*** Opening STORED DATA ***

/-
Copyright (c) 2026 the pub-hodgecm-mathlib formalisation cell (harness21).  Prover seat hodgecm-mathlib-LH7-p04 (g13): line LH7 hand on the LH4 dyadic chain (D-UNR),
brick (L2-4)-dy «LIFT-LEVI 2-FREE», FILE L7 «(O2″) AT ANY RESIDUE CHARACTERISTIC»; 2026-09-03.
-/
import Literature.NumberTheory.Automorphic.TorusTwoDeepLevelTwoStrata            -- ★ (O2″) (F0P3-p02 (g15), p846625): §1 matrix algebra, §3 `exists_torusConj_mul_inv_eq` (2-free), the `v ∤ 2` statements twinned here; brings ★ (g2′) socket `classOrbitalIntegral_eq_mul_of_level_frame_of_integral_eq`
import Literature.NumberTheory.Automorphic.HeisenbergLevelTwoStrataUnramifiedAll   -- ★ FILE L6 (this seat): `integral_eq_of_levelTwo_strata_anyChar`; brings ★ FILE L5 (`valBound_inv_smul_map_sub_one_of_rank_eq_zero_anyChar`)
import HarnessLib

/-!
# A level-two `K`-class piece at a 2-DEEP regular split-torus class, ANY residue characteristic: the five strata through the frame, and the canonical orbital integral

Topic `NumberTheory/Automorphic`; namespace `Literature.NumberTheory.Automorphic.UnitaryGroup`.  KERNEL mathematics only: theorems, no definition, no named fact, no instance, no notation,
no `sorry`.  Cell `pub/hodgecm-mathlib` (D-0151), crux H413 = `stmt-HodgeConjecture-24833`, half A line LH4 (dyadic pay-down of `stub_N6nsDyadic`, organ (D-UNR) `stub_DyUnramCore`),
brick **(L2-4)-dy «LIFT-LEVI 2-FREE»**, FILE L7 (seat LH7-p04 (g13)): the `h2w : |2|_w = 1`-FREE twins of ★ `TorusTwoDeepLevelTwoStrata` §4–§5 (`apply_symm_torus_mul_levelTwo_values`,
(O2″) `classOrbitalIntegral_eq_mul_levelTwoStrata_of_torus_twoDeep`) — statements VERBATIM with `h2w` DELETED, proofs = ★'s with the two `h2w` readers re-sourced: the interior-point
integrality ↦ ★ FILE L5 `valBound_inv_smul_map_sub_one_of_rank_eq_zero_anyChar` (`z`-reading), the strata integral ↦ ★ FILE L6 `integral_eq_of_levelTwo_strata_anyChar` (sheared chart).
Consumer: FILE L8, `liftLevi_of_organs` minus `h2` (the level-two LEVI ROW of `localTransferAtOne_of_hyperspecialLevel_le_two`).  HONEST LABEL: HC_CM is proved only modulo the 7 printed
citations (2 remaining named inputs: hLiu418 = stmt-HodgeConjecture-24832, h413 = stmt-HodgeConjecture-24833) until rung 0 closes; count-neutral, discharges nothing.

THE MATHEMATICS ([Rogawski1990] §4.9 pp. 54–56; [Kottwitz1986BaseChangeUnits] §1).  `L` CM, `v` non-split and UNRAMIFIED in `L` (any residue characteristic); `ψ` the level frame
reading `(ψ g)_w = T g_w T⁻¹` (`T ∈ GL₃(𝒪_w)`), `t = diag(d)` REGULAR and 2-DEEP, `g` a level-two piece supported in `K′` with the (V)-pins `hc`∕`hc′` (boundary ∕ interior values).
§1: `n ↦ g(ψ⁻¹(t n))` vanishes off `K₃` and takes the values `c 2, c 1, c′ 2, c′ 1, c′ 0` on the five level-two strata of `N ∩ K₃`.  §2: hence
**`Φ(⟦γ₀⟧, g) = ν_G(K′)·J₃(t)·(c₂(1 − q⁻²) + c₁q⁻²(1 − q⁻¹) + q⁻³(c′₂(1 − q⁻²) + c′₁q⁻²(1 − q⁻¹) + c′₀q⁻³))`** (★ (g2′) socket ∘ §1 ∘ ★ FILE L6).

## References
* [Rogawski1990] J. D. Rogawski, *Automorphic Representations of Unitary Groups in Three Variables*, Ann. of Math. Stud. 123 (1990), §4.9 pp. 54–56 (Prop. 4.9.1), §4.3 (4.3.1) p. 43, §7.3 p. 97.
* [Kottwitz1986BaseChangeUnits] R. E. Kottwitz, *Base change for unit elements of Hecke algebras*, Compositio Math. 60 (1986), §1 pp. 240–241.
* [Flicker1998UnitaryFL] Y. Z. Flicker, *Elementary proof of the fundamental lemma for a unitary group*, Canad. J. Math. 50 (1998), §2.
-/

set_option autoImplicit false

noncomputable section

open MeasureTheory Measure Set Filter Topology NumberField IsDedekindDomain Matrix ValuativeRel
open scoped ENNReal NNReal Matrix MatrixGroups ValuativeRel WithZero

namespace Literature.NumberTheory.Automorphic.UnitaryGroup

open Literature.NumberTheory.Rogawski1990 (IsRegularElt)
open Literature.NumberTheory.Automorphic Literature.NumberTheory.Automorphic.IntegralReduction Literature.NumberTheory.GaloisRepresentations

variable (L : Type) [Field L] [NumberField L] [IsCMField L] {v : HeightOneSpectrum (𝓞 ↥(maximalRealSubfield L))}
  (w : PlacesOver L v) (hw : IsCMField.complexConj L • w.1 = w.1)
/-!
# Granville–Stark, *ABC implies no "Siegel zeros"* (Invent. Math. 139 (2000)): the height
# argument of §2 — Theorem 1 from uniform abc and the data of Lemma 1, proved

Topic `Literature/NumberTheory/DiophantineGeometry`; a proofs-only sibling (theorems only, no
definitions, no named facts) of `AbcWave0.lean` and of `AbcWave0GranvilleStarkProofs.lean` (which
proves the deduction "Theorem 1 + eq. (11) ⟹ Theorem 2",
`granville_stark_noSiegelZeros_of_thm1_of_eq11`), whose named fact
`Literature.NumberTheory.DiophantineGeometry.granville_stark_noSiegelZeros`
(`UniformABCConjecture → NoSiegelZerosOddQuadratic`, [GranvilleStark2000, Theorem 2]) is the
target.  The printed proof ([GranvilleStark2000, §2 and §1]) runs: uniform abc in
`K = ℚ(√−d)(γ₂(τ), γ₃(τ))` (Lemma 1: `Δ_K ≤ 6√d`, by Shimura reciprocity and the
conductor–discriminant formula) applied to `γ₃² − γ₂³ + 1728 = 0` bounds the height of the
singular modulus `j(τ)`, `H(j(τ),1) ≪_ε d^{3+ε}` (eq. (6)); the `q`-expansion gives
`H(j(τ),1) ≍ exp(h(−d)⁻¹ ∑ π√d/a)` over the reduced forms `(a,b,c)` of discriminant `−d`
(eq. (7)); whence Theorem 1, `h(−d) ≥ (π/3 + o(1))(√d/log d) ∑ 1/a`, and Theorem 2 by Mahler's
theorem.  The class-field-theoretic input of Lemma 1 is in neither Mathlib nor the tree, so the
discharge is not in reach; this file proves the complete height argument of §2 CONDITIONALLY
on the data of Lemma 1, and the `q`-expansion lower bound it needs:

* `pi_mul_sqrt_mul_sum_inv_le_of_uniformABC` — **Theorem 1 from uniform abc and the data of
  Lemma 1** (section `HeightArgument`): for `0 < ε < 1/5` there is `C₀` with
  `π√|D| ∑_{Q reduced} 1/a_Q ≤ h(D) ((3(1+ε)/(1−5ε)) log|D| + C₀)` for every `D < 0`,
  `D ≡ 0, 1 (mod 4)`, whenever some number field `K ∋ g₂, g₃` (algebraic integers) with a
  complex embedding `ι`, `ι(g₂)³ = j(τ_D) = ι(g₃)² + 1728`, has `|D_K| ≤ (36|D|)^{[K:ℚ]/2}`
  (i.e. `Δ_K ≤ 6√|D|`, the conclusion of Lemma 1). Ingredients, all proved here: the conductor
  bound `N_K(1728, γ₃², γ₂³) ≤ 6ⁿ|N γ₂||N γ₃|` (`radicalNorm_le_of_sq_of_cube`), the norm/height
  comparisons `|N γ₂|³ ≤ ∏ max(1,|j|_w)^{mult}`, `|N γ₃|² ≤ 1729ⁿ ∏ max(1,|j|_w)^{mult}`,
  `∏ max(1,|j|_w)^{mult} ≤ 1728ⁿ H_K(1728 : j−1728 : j)`, the conjugates of `j(τ_D)`
  (`classNumber_mul_sum_embeddings_eq`, from the tree's theorem that the class polynomial is the
  minimal polynomial, `minpoly_formJ_map_eq_classPolynomial`), and the lower bound below;

* `granville_stark_thm1_of_lemma1Data` — hence **the statement of Theorem 1** in the exact
  shape of the hypothesis `thm1` of `granville_stark_noSiegelZeros_of_thm1_of_eq11`
  (`(π/3 − δ)(√d/log d) ∑ 1/a ≤ h(−d)` for `d ≥ d₀(δ)` carrying an odd real primitive character),
  from uniform abc and the data of Lemma 1 for every such `d`; and the join
  `granville_stark_noSiegelZeros_of_lemma1Data_of_eq11` — **abc.S22 from the data of Lemma 1 and
  eq. (11)**: `granville_stark_noSiegelZeros` follows from (i) for every `d` carrying an odd real
  primitive character, a number field `K ∋ γ₂, γ₃` as above with `|D_K| ≤ (36 d)^{[K:ℚ]/2}`
  [GranvilleStark2000, Lemma 1 with §2 ¶1] and (ii) the Selberg–Chowla consequence (11)
  [GranvilleStark2000, §3.2 eq. (11)] — both displayed statements of the source, neither a
  restatement of the conclusion; what the tree then lacks for `granville_stark_noSiegelZeros_holds`
  is exactly a proof of (i) (complex multiplication / class field theory) and of (ii) (Kronecker's
  limit formula over the form classes and Dirichlet's class number formula);
* `pi_mul_sqrt_div_sub_le_log_norm_formJ` — **the lower bound for singular moduli in eq. (7)**:
  for every positive definite form `Q = (a, b, c)` of discriminant `D < 0`,
  `π√|D|/a − 10 ≤ log max(1, |j(τ_Q)|)`, from the tree's explicit cusp estimate
  `‖E₄³/Δ − 1/q − 744‖ ≤ 4·10⁵‖q‖` (`‖q‖ ≤ 10⁻⁴`; for `‖q‖ > 10⁻⁴` the bound is trivial), with
  `|q| = e^{−π√|D|/a}` at `τ_Q = (−b + √D)/(2a)` ([GranvilleStark2000, §2, proof of Theorem 1,
  "max{|j(τ*)|, 1} ≍ e^{π√d/a}"]).

## References

* A. Granville, H. M. Stark, *ABC implies no "Siegel zeros" for L-functions of characters with
  negative discriminant*, Invent. Math. 139 (2000), 509–523: §1 (Theorems 1–2), §2 (Lemma 1,
  proof of Theorem 1, eqs. (5)–(7)). [GranvilleStark2000] (read on the authors' preprint, same
  numbering.)

## What remains for `granville_stark_noSiegelZeros_holds`

(i) Lemma 1 itself — the existence of `K ∋ γ₂(τ), γ₃(τ)` with `Δ_K ≤ 6√d` (Weber functions of
level `6`, Shimura reciprocity, ray class field mod `6`, conductor–discriminant formula) — and
the integrality of `j(τ_D)` [Cox, Thm. 11.1]; (ii) the passage from Theorem 1 (with its factor
`∑ 1/a`) to "no Siegel zeros" for large `|D|` (Mahler; or the tree's exceptional-zero inequality
`Literature.NumberTheory.LFunctions.RealChar.re_LFunction_one_le_of_zero` together with
Dirichlet's class number formula, the representation numbers of binary quadratic forms and the
identification of odd real primitive characters with Kronecker symbols), after which the tree's
`noSiegelZerosOddQuadratic_iff_eventually` (`AbcWave0SiegelZerosProofs.lean`: large moduli and
`σ < 1` suffice) gives `NoSiegelZerosOddQuadratic`.

## Tree / Mathlib search

Uses Mathlib `Function.Periodic.norm_qParam`, `Height.mulHeight`,
`NumberField.mulHeight_eq`, `Height.mulHeight_smul_eq_mulHeight`, `InfinitePlace.prod_eq_abs_norm`,
`InfinitePlace.card_filter_mk_eq`, `algHomEquivSigma`, `AlgHom.card`,
`IntermediateField.algHomAdjoinIntegralEquiv`, `Ideal.finite_factors`, `Ideal.absNorm_span_singleton`,
`Finset.prod_dvd_of_coprime`; tree `Literature.NumberTheory.EllipticCurves.formJ`, `heegnerTau`,
`im_heegnerTau`, `PeriodPair.j_ofUpperHalfPlane`, `minpoly_formJ_map_eq_classPolynomial`,
`natDegree_classPolynomial`, `principalForm_mem_reducedForms`, `mem_reducedForms_iff`,
`Literature.NumberTheory.EllipticCurves.ModularForms.norm_E₄_cube_div_discriminant_sub_sub_le`,
and `UniformABCConjecture`, `radicalNorm`, `badPrimes` of `AbcWave0`.
Nothing is restated; no definition or named fact is introduced.
-/

noncomputable section

namespace Literature.NumberTheory.DiophantineGeometry
import Mathlib
import HarnessLib
import Summits.Langlands.Langlands.Theses.NonParallelVoid
import Summits.Langlands.Langlands.Theorems.NonParallelVoidTensorSquareParallelStubEnormousResidualPackage
import Summits.Langlands.Langlands.Theorems.NonParallelVoidLocallyReducibleParallelStubQianPackageOfPrimeToPEnormous
import Summits.Langlands.Langlands.Theorems.NonParallelVoidLocallyReducibleParallelStubQianPackageOfPrimeToPScalar
import Literature.NumberTheory.GaloisRepresentations.ProjectiveType
import Literature.NumberTheory.GaloisRepresentations.TeichmullerLiftMonomial
import Literature.NumberTheory.GaloisRepresentations.SerreProp16PGL2

/-!
# Stub `stub_qianPackage_of_primeToP` of line `potaut` for crux `LocallyReducibleParallel`
# (stmt-Langlands-17002): Qian's residual package (Qian 2023, Thm. 1.4 (iii)–(iv)) when the
# projective image of `ρ̄|_{Γ_{F(ζ_p)}}` has order prime to `p` — PROVED

Crux `stmt-Langlands-17002` = `Summit.Langlands.Langlands.Theses.NonParallelVoid.LocallyReducibleParallel`
(`F` imaginary quadratic, `ρ : Γ_F → GL₂(ℚ̄_p)` irreducible, a.e. unramified, de Rham with two
distinct labelled Hodge–Tate weights at every label and an invariant line at every `v ∣ p` ⟹ all
labels have the same gap), line `potaut` (reshape r3), stub `stub_qianPackage_of_primeToP`
(registered signature, namespace `Summit.Langlands.Langlands.Cruxes.LocallyReducibleParallel.Potaut`).
On the good regime (`p ≥ 11` split, `ρ̄|_{Γ_{F(ζ_p)}}` absolutely irreducible) the line feeds Qian
2023 Thm. 1.4 through the landed sibling theorem `TensorSquareParallel.stub_ordinaryDihedralVoid`,
which consumes the six-conjunct "Qian residual package" — the conclusion of this stub — for
`τ = ρ̄ = ρ.residualRep` and `r = ρ̄|_{Γ_{F(ζ_p)}}` (`Γ_{F(ζ_p)} = absGaloisGroupAdjoinRootsOfUnity F p`):

1. `ρ̄` is a residual representation of `ρ` — tree `isResidualRepOf_residualRep_fin_two`;
2. & 4. `ρ̄` and `r` absolutely irreducible — the sibling's lattice bridge
   `isAbsIrreducible_of_isResidualRepOf_of_restrictField_numberField` (Brauer–Nesbitt);
3. `ρ̄` decomposed generic — the sibling's `isDecomposedGeneric_of_projectiveImage_ne_bot`
   (Caraiani–Newton 6.2.2): the projective image of `r` is finite (`ker ρ̄` is open), of order
   prime to `p` (hypothesis), and non-trivial — indeed not even cyclic, by absolute irreducibility
   (`not_isIrreducible_of_isCyclicType`);
5. `ρ̄(Γ_{F(ζ_p)}) = r(Γ_{F(ζ_p)})` enormous — helper `isEnormous_range_of_not_dvd_card` (file
   `…StubQianPackageOfPrimeToPEnormous`: EVERY absolutely irreducible prime-to-`p` finite subgroup
   of `GL₂(𝔽̄_p)`, `p ≠ 2`, is enormous; this covers the dihedral corner landed by the sibling and
   the primitive types `𝔄₄`, `𝔖₄`, `𝔄₅` of Serre 1972 Prop. 16 at once); `|r(Γ_{F(ζ_p)})|` is
   prime to `p` because its projective image is and the scalars of `𝔽̄_p = ℤ̄_p/𝔪` have finite
   prime-to-`p` order (`not_dvd_card_range_of_not_dvd_card_projectiveImage`,
   `exists_pow_eq_one_padicAlgClResidueField`);
6. a scalar `ρ̄(σ)` with `σ ∉ Γ_{F(ζ_p)}` — helper `exists_not_mem_scalar_of_not_isCyclic` (file
   `…StubQianPackageOfPrimeToPScalar`: `[F : ℚ] = 2`, `p ≥ 11`, Serre 1972 Prop. 16 on
   `Proj ρ̄(Γ_F)`; ACC+ Rem. 6.1.4).

The hypotheses "`F` totally complex" and "`p` split in `F`" of the registered signature are not
used.

## References

* [Qian2022] L. Qian, *Potential automorphy for `GL_n`*, Invent. Math. 231 (2023), Thm. 1.4.
* [ACCGHLNSTT2023] P. B. Allen et al., *Potential automorphy over CM fields*, Ann. of Math. 197
  (2023), Def. 4.3.1, Def. 6.2.28, Rem. 6.1.4.
* [CaraianiNewton2023] A. Caraiani, J. Newton, arXiv:2301.10509v3, Lemma 6.2.2.
* [Serre1972] J.-P. Serre, Invent. Math. 15 (1972), §2.5, Prop. 16.
* [DarmonDiamondTaylor1995] H. Darmon, F. Diamond, R. Taylor, *Fermat's Last Theorem* (1995), §2.1.
-/

set_option linter.dupNamespace false

noncomputable section

namespace Summit.Langlands.Langlands.Cruxes.LocallyReducibleParallel.Potaut

open scoped NumberField MatrixGroups
open IsDedekindDomain Field NumberField Filter Literature.NumberTheory.GaloisRepresentations
  Literature.NumberTheory.PAdicHodge Literature.NumberTheory.Automorphic
open Summit.Langlands.Langlands.Theorems.TensorSquareParallel
open Summit.Langlands.Langlands.Cruxes.AdjointLiftingGL3.Birth

/-! ## The order of the image from the order of the projective image -/
section Card

/-- **`p ∤ |proj. image| ⟹ p ∤ |image|`** for a finite image in `GL₂(k)` when the units of `k`
have finite order prime to `p` (e.g. `k = 𝔽̄_p`): an element of order `p` of the image (Cauchy)
would die in the projective image, hence be a scalar `u · 1` with `u` of order `p`. [folklore] -/
theorem not_dvd_card_range_of_not_dvd_card_projectiveImage {k : Type*} [Field k] {p : ℕ}
    [Fact p.Prime] (htor : ∀ a : kˣ, ∃ m : ℕ, ¬ p ∣ m ∧ a ^ m = 1) {G : Type*} [Group G]
    (r : G →* GL (Fin 2) k) [Finite r.range]
    (hcop : ¬ p ∣ Nat.card (projectiveImage r)) : ¬ p ∣ Nat.card r.range := by
  intro hdvd
  obtain ⟨x, hx⟩ := exists_prime_orderOf_dvd_card' (G := r.range) p hdvd
  haveI : Finite (projectiveImage r) := finite_projectiveImage_of_finite_range r
  set y := rangeToProjectiveImage r x with hy
  have hyp : orderOf y ∣ p := by rw [← hx]; exact orderOf_map_dvd _ x
  have hy1 : orderOf y = 1 := by
    rcases (Nat.dvd_prime Fact.out).1 hyp with h | h
    · exact h
    · exact absurd (h ▸ orderOf_dvd_natCard y) hcop
  -- so `x` is a scalar `u · 1`
  have hxker : x ∈ (rangeToProjectiveImage r).ker := by
    rw [MonoidHom.mem_ker, ← orderOf_eq_one_iff, hy1]
  have hxc := mem_center_of_mem_ker_rangeToProjectiveImage r hxker
  rw [Matrix.GeneralLinearGroup.center_eq_range_scalar] at hxc
  obtain ⟨u, hu⟩ := hxc
  obtain ⟨m, hm, hum⟩ := htor u
  have h1 : orderOf (x : GL (Fin 2) k) ∣ m := by
    rw [← hu]
    exact orderOf_dvd_of_pow_eq_one (by rw [← map_pow, hum, map_one])
  rw [Subgroup.orderOf_coe, hx] at h1
  exact hm h1

end Card

/-! ## The package -/
section Package

/-- **Stub `stub_qianPackage_of_primeToP` (registered signature verbatim) — the residual image
package of Qian 2023, Thm. 1.4 (iii)–(iv) for `ρ̄ = ρ.residualRep`, `ρ : Γ_F → GL₂(ℚ̄_p)`, `F`
imaginary quadratic, `p ≥ 11`, when `ρ|_{Γ_{F(ζ_p)}}` is residually absolutely irreducible and the
PROJECTIVE image of `r = ρ̄|_{Γ_{F(ζ_p)}}` has order prime to `p`** (the dihedral ∪ `𝔄₄` ∪ `𝔖₄` ∪
`𝔄₅` corner of Serre 1972 Prop. 16): (i) `ρ̄` is a residual representation of `ρ` (rank two,
tree `isResidualRepOf_residualRep_fin_two`); (ii) & (iv) `ρ̄` and `r` absolutely irreducible (the
sibling's lattice bridge `isAbsIrreducible_of_isResidualRepOf_of_restrictField_numberField`);
(iii) decomposed generic (sibling's `isDecomposedGeneric_of_projectiveImage_ne_bot`: the projective
image is finite — `ker ρ̄` is open —, non-trivial — not even cyclic, by absolute irreducibility and
`not_isIrreducible_of_isCyclicType` — and of order prime to `p`); (v) `ρ̄(Γ_{F(ζ_p)}) = r(Γ_{F(ζ_p)})`
enormous (`isEnormous_range_of_not_dvd_card`; `|r(Γ_{F(ζ_p)})|` is prime to `p` by
`not_dvd_card_range_of_not_dvd_card_projectiveImage`, the units of `𝔽̄_p = ℤ̄_p/𝔪` having finite
prime-to-`p` order, `exists_pow_eq_one_padicAlgClResidueField`); (vi) a scalar `ρ̄(σ)`,
`σ ∉ Γ_{F(ζ_p)}` (`exists_not_mem_scalar_of_not_isCyclic`, `[F : ℚ] = 2`, `p ≥ 11`).  The
hypotheses "`F` totally complex" and "`p` split in `F`" are not used.
[cite: Qian2022, Thm. 1.4 (hypotheses (iii)–(iv))] -/
theorem stub_qianPackage_of_primeToP : ∀ (F : Type) [Field F] [NumberField F] [Algebra.IsQuadraticExtension ℚ F], NumberField.IsTotallyComplex F → ∀ (p : ℕ) [Fact p.Prime] (ρ : FramedGaloisRep F (PadicAlgCl p) 2), 11 ≤ p → (∃ v w : HeightOneSpectrum (𝓞 F), v ≠ w ∧ ((p : ℕ) : 𝓞 F) ∈ v.asIdeal ∧ ((p : ℕ) : 𝓞 F) ∈ w.asIdeal) → FramedGaloisRep.IsResiduallyAbsIrreducible (ρ.restrictField (CyclotomicField p F)) → ¬ p ∣ Nat.card (projectiveImage (ρ.residualRep.comp (absGaloisGroupAdjoinRootsOfUnity F p).subtype)) → (ρ.IsResidualRepOf (RingHom.id _) ρ.residualRep ∧ IsAbsIrreducible ρ.residualRep ∧ IsDecomposedGeneric ρ.residualRep ∧ IsAbsIrreducible (ρ.residualRep.comp (absGaloisGroupAdjoinRootsOfUnity F p).subtype) ∧ Subgroup.IsEnormous ((absGaloisGroupAdjoinRootsOfUnity F p).map ρ.residualRep) ∧ ∃ σ : absoluteGaloisGroup F, σ ∉ absGaloisGroupAdjoinRootsOfUnity F p ∧ ∃ c : padicAlgClResidueField p, ((ρ.residualRep σ : GL (Fin 2) (padicAlgClResidueField p)) : Matrix (Fin 2) (Fin 2) (padicAlgClResidueField p)) = c • (1 : Matrix (Fin 2) (Fin 2) (padicAlgClResidueField p))) := by
  intro F _ _ _ _ p _ ρ hp _ hirr hPcop
  have hp2 : p ≠ 2 := by omega
  have hF2 : Module.finrank ℚ F = 2 := Algebra.IsQuadraticExtension.finrank_eq_two ℚ F
  haveI : CharP (padicAlgClResidueField p) p := charP_padicAlgClResidueField p
  haveI : IsAlgClosed (padicAlgClResidueField p) :=
    Literature.RingTheory.Valuation.isAlgClosed_residueField (padicAlgClIntegers p)
  have htor := exists_pow_eq_one_padicAlgClResidueField p
  set Γ₁ := absGaloisGroupAdjoinRootsOfUnity F p with hΓ₁
  set τ := ρ.residualRep with hτdef
  set r := τ.comp Γ₁.subtype with hr
  -- (i) `ρ̄` is a residual representation of `ρ` (rank two)
  have hres : ρ.IsResidualRepOf (RingHom.id _) τ := ρ.isResidualRepOf_residualRep_fin_two
  -- (ii), (iv) absolute irreducibility of `ρ̄` and of `r`
  obtain ⟨habs₁, habs⟩ :=
    isAbsIrreducible_of_isResidualRepOf_of_restrictField_numberField ρ hirr hres
  -- the image of `ρ̄` is finite (`ker ρ̄` is open), hence so are `r(Γ₁)` and its projective image
  haveI : Finite τ.range := FramedGaloisRep.finite_range_of_isResidualRepOf hres
  haveI : Finite r.range := by
    have hle : r.range ≤ τ.range := by
      rw [hr, MonoidHom.range_comp]; exact Subgroup.map_le_range _ _
    exact Finite.of_injective _ (Subgroup.inclusion_injective hle)
  haveI : Finite (projectiveImage r) := finite_projectiveImage_of_finite_range r
  have hcop : ¬ p ∣ Nat.card r.range :=
    not_dvd_card_range_of_not_dvd_card_projectiveImage htor r hPcop
  -- (v) enormous image on `Γ_{F(ζ_p)}`
  have hrange : Γ₁.map τ = r.range := by
    rw [hr, MonoidHom.range_comp, Subgroup.range_subtype]
  have hen : Subgroup.IsEnormous (Γ₁.map τ) := by
    rw [hrange]
    exact isEnormous_range_of_not_dvd_card hp2 htor r hcop habs₁
  -- the projective image of `r` is not cyclic (absolute irreducibility), so non-trivial
  have hnc : ¬ IsCyclic (projectiveImage r) := fun hc ↦
    not_isIrreducible_of_isCyclicType r hc habs₁.isIrreducible
  have hPne : projectiveImage r ≠ ⊥ := by
    intro hbot
    apply hnc
    rw [hbot]
    infer_instance
  -- (iii) decomposed generic (Caraiani–Newton 6.2.2)
  have hdg : IsDecomposedGeneric τ :=
    isDecomposedGeneric_of_projectiveImage_ne_bot F hF2 hp2 τ
      (FramedGaloisRep.isOpen_ker_of_isResidualRepOf hres) hPne hPcop
  -- (vi) the scalar element
  exact ⟨hres, habs, hdg, habs₁, hen, exists_not_mem_scalar_of_not_isCyclic p F hF2 hp τ hPcop hnc⟩

end Package

end Summit.Langlands.Langlands.Cruxes.LocallyReducibleParallel.Potaut

end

*** Closing STORED DATA ***

#### WORK REQUIRED:
For each line above that contains the word "same", give the line as it is written.

#### RESULT OF THIS TASK:
  proof of Theorem 1, eqs. (5)–(7)). [GranvilleStark2000] (read on the authors' preprint, same
labels have the same gap), line `potaut` (reshape r3), stub `stub_qianPackage_of_primeToP`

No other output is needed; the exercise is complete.